Exercise instructions: Look below for the line containing "noncomputable section"; from there, print each line exactly up to and including the line containing "open NumberField IsDedekindDomain", and stop.

Dataset excerpts:
import Summits.BirchSwinnertonDyer.BirchSwinnertonDyer.Theorems.SignedLowerHalvesSprungLowerHalfAtThreeSplitConverseLocal
import Summits.BirchSwinnertonDyer.Rank1Residual.Additive.LocalTowerKernelCardEqTamagawaCyclotomic
import Literature.NumberTheory.EllipticCurves.Sprung2024.ChromaticKerGLocalBoundProofs
import Literature.NumberTheory.EllipticCurves.Sprung2024.ChromaticCharValueRankZeroProofs
import Literature.NumberTheory.EllipticCurves.Sprung2024.ChromaticLocalInjectivityUncondProofs
import Literature.NumberTheory.EllipticCurves.TamagawaSubgroupProofs
import HarnessLib

/-!
# Crux 5 `SprungLowerHalfAtThree` WITHOUT K3: the ♯/♭ `Γ`-Euler characteristic enters the Eisenstein
# half only through the INEQUALITY `ord_p f⋆(0) ≤ ord_p ∏ c_l + ord_p #Sel`, and that inequality is a
# KERNEL THEOREM (no Poitou–Tate, no Sprung 2024 §5.2) — `sprungLowerHalfAtThree_of_K1_S4`

Summit `BirchSwinnertonDyer`, sub-problem `BirchSwinnertonDyer`, route K3 `SignedLowerHalves`, crux 5 =
stmt-BirchSwinnertonDyer-19003 (split rev 13–16: K1 `SprungLowerDivisibilityAtThree` = 19875 OPEN, K2
= 19877, K3 `SharpFlatCharValueRankZeroAllLevels` = 19878, S4 `SharpFlatPublishedInputsAtThree` =
19929). Cell `bsd-ssimc`, seat `bsd-ssimc-k3c5-kdot-split` g7, object «KDOT-K3-BYPASS» (planner D30-5,
no veto); theorems only (`--supports stmt-BirchSwinnertonDyer-19003 --as helper`). PARTITION: X8 (A8:
`p = 3` good supersingular, `a₃ = ±3`, all conductors) × crux 5; proves-the-reduction-of; closes NONE;
0 census moves; BSD is not proved by any of this.

## The observation

Clause (B) of the crux asks for SOME `ξ ∈ Λ` with Kim's identity `ξ(0) = u · p^{ord_p ∏ c_l} · #Sel`
EXACTLY (`SignedDatum.EulerCharacteristic`) and `ξ ∈ ϖ·L⋆·Λ`. K1 gives a generator `gen` of
`char(X⋆)` with `ι gen = ϖ · ι(L⋆ · h)`; if only **`ord_p gen(0) ≤ ord_p ∏ c_l + ord_p #Sel`** (and
`gen(0) ≠ 0`), then `ξ := p^k · gen` (`k` = the defect) satisfies Kim's identity exactly and is still
divisible by `ϖ·L⋆`. So the crux never needed the EQUALITY K3 (= Sprung 2024 §5.2 Lemmas 5.5 · 5.8 ·
5.9), only its Eisenstein half — and that half is Poitou–Tate-free:

* `f(0) · #(Sel⋆_∞)_γ = u · #Sel_{p^∞}(E/ℚ) · #ker g` (Lemmas 5.8 × 5.9, kernel:
  `Sprung2024.constantCoeff_charGenerator_mul_natCard_sharpFlatEndCoinvariants_rat`, file
  `ChromaticEulerCharAssemblyProofs`), `ker g = A⋆_0/Sel_0`;
* `#ker g ∣ ∏_{bad l ≠ p} #𝒦_{l,0}[p^∞]` (Greenberg p. 104 "`ker(g) = ker(r) ∩ 𝒢`" + "`r_p` is
  injective" = `Sprung2024.lem55AllN_…_holds`, cell `pub/bsd-cited` p512438; kernel:
  `Sprung2024.natCard_sharpFlatKerG_dvd_prod_natCard_localTowerKerPrimary`, file
  `ChromaticKerGLocalBoundProofs`);
* `#𝒦_{l,0}[p^∞] = p^{ord_p c_l}` (Greenberg p. 88; kernel, class-closure lane:
  `Rank1Residual.Additive.natCard_localTowerKerPrimary_zero_eq_pow_of_isCyclotomic`);
hence `#ker g ∣ ∏_l c_l` (§1) and `ord_p f(0) + ord_p #(Sel⋆_∞)_γ = ord_p #Sel + ord_p #ker g ≤
ord_p #Sel + ord_p ∏ c_l` (§2: `p^k · f(0) = u' · p^{ord_p ∏ c_l} · #Sel`).

## Contents
* §1 `natCard_sharpFlatKerG_dvd_tamagawaProduct` — `#ker g ∣ ∏_v c_v` over `ℚ`, `κ` cyclotomic.
* §2 `exists_pow_mul_constantCoeff_charGenerator_eq` — for `W/ℚ`, `p ≠ 2` good supersingular, the
  cyclotomic / Honda setting, either colour, any datum `D` with `X⋆` finitely generated torsion and
  `char(X⋆) = (f)`, `Sel_{p^∞}(E/ℚ)` finite: `∃ k u', p^k · f(0) = u' · p^{ord_p ∏ c_l} · #Sel_{p^∞}(E/ℚ)`.
* §3 the roads: `sprungLowerHalfAtThree_of_K1_S4` (**ROUTE-GLUE form: `K1 → S4 → crux 5`**, S4
  supplying (M) a newform, (H) a Honda system, (T) cotorsion);
  `sprungLowerHalfAtThree_of_lowerDivisibility_katoFree` (**binder form: `K1 → thm22 → exists_isNewformOf
  → crux 5`**, cotorsion by control, Props. 7.3 / 7.6 / Lemma 5.5 (v = p) DISCHARGED by the tree);
  `sharpFlatRankZeroConverseAtThree_katoFree` (K2 with the same binders dropped).

NET NAMED INPUTS of crux 5 along `…_of_lowerDivisibility_katoFree`: K1 (OPEN) +
`Sprung2012.thm22_exists_isHondaSystem` + `exists_isNewformOf` (BCDT). Sprung 2024 §5.2 (K3, Lemma 5.5,
Lemmas 5.5(p)–5.9), Sprung 2012 Props. 7.3/7.6, Lemma 2.3, Thm. 7.14 and Greenberg's §3–§4 counts are
kernel theorems or unnecessary on this road. CONDITIONAL on K1 (OPEN) and the named facts; closes
nothing.

## References
* [Sprung2024] F. Sprung, Adv. Math. 449 (2024) 109741, §5.2 pp. 39–41.
* [GreenbergLNM1716] R. Greenberg, LNM 1716 (1999), §3 Lemma 3.3 and p. 88, §4 pp. 102–104.
* [Sprung2012] F. Sprung, J. Number Theory 132 (2012): Thm. 2.2, Main Conj. 7.21.
* [BCDTJAMS2001] Breuil–Conrad–Diamond–Taylor, Thm. A (modularity).
-/

set_option autoImplicit false
-- justification: the mandated namespace `Summit.BirchSwinnertonDyer.BirchSwinnertonDyer.Theorems`
-- (single-conjunct summit, Sub = Summit) repeats a segment by design (D-0017).
set_option linter.dupNamespace false

noncomputable section

open scoped Classical NumberField

namespace Summit.BirchSwinnertonDyer.BirchSwinnertonDyer.Theorems.SprungLowerHalfAtThreeSplit

open NumberField IsDedekindDomain WeierstrassCurve CongruenceSubgroup
  Literature.NumberTheory.EllipticCurves Literature.NumberTheory.EllipticCurves.ModularForms
  Literature.NumberTheory.EllipticCurves.Rank1Residual
  Literature.NumberTheory.EllipticCurves.Sprung2017 Literature.NumberTheory.EllipticCurves.Sprung2012
  Literature.NumberTheory.EllipticCurves.Sprung2024 Literature.NumberTheory.EllipticCurves.ZpExtension
  Literature.NumberTheory.EllipticCurves.IwasawaDual
  Summit.BirchSwinnertonDyer.Rank1Residual.Supersingular
  Summit.BirchSwinnertonDyer.BirchSwinnertonDyer.Theses.SignedLowerHalves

Response:
noncomputable section

open scoped Classical NumberField

namespace Summit.BirchSwinnertonDyer.BirchSwinnertonDyer.Theorems.SprungLowerHalfAtThreeSplit

open NumberField IsDedekindDomain WeierstrassCurve CongruenceSubgroup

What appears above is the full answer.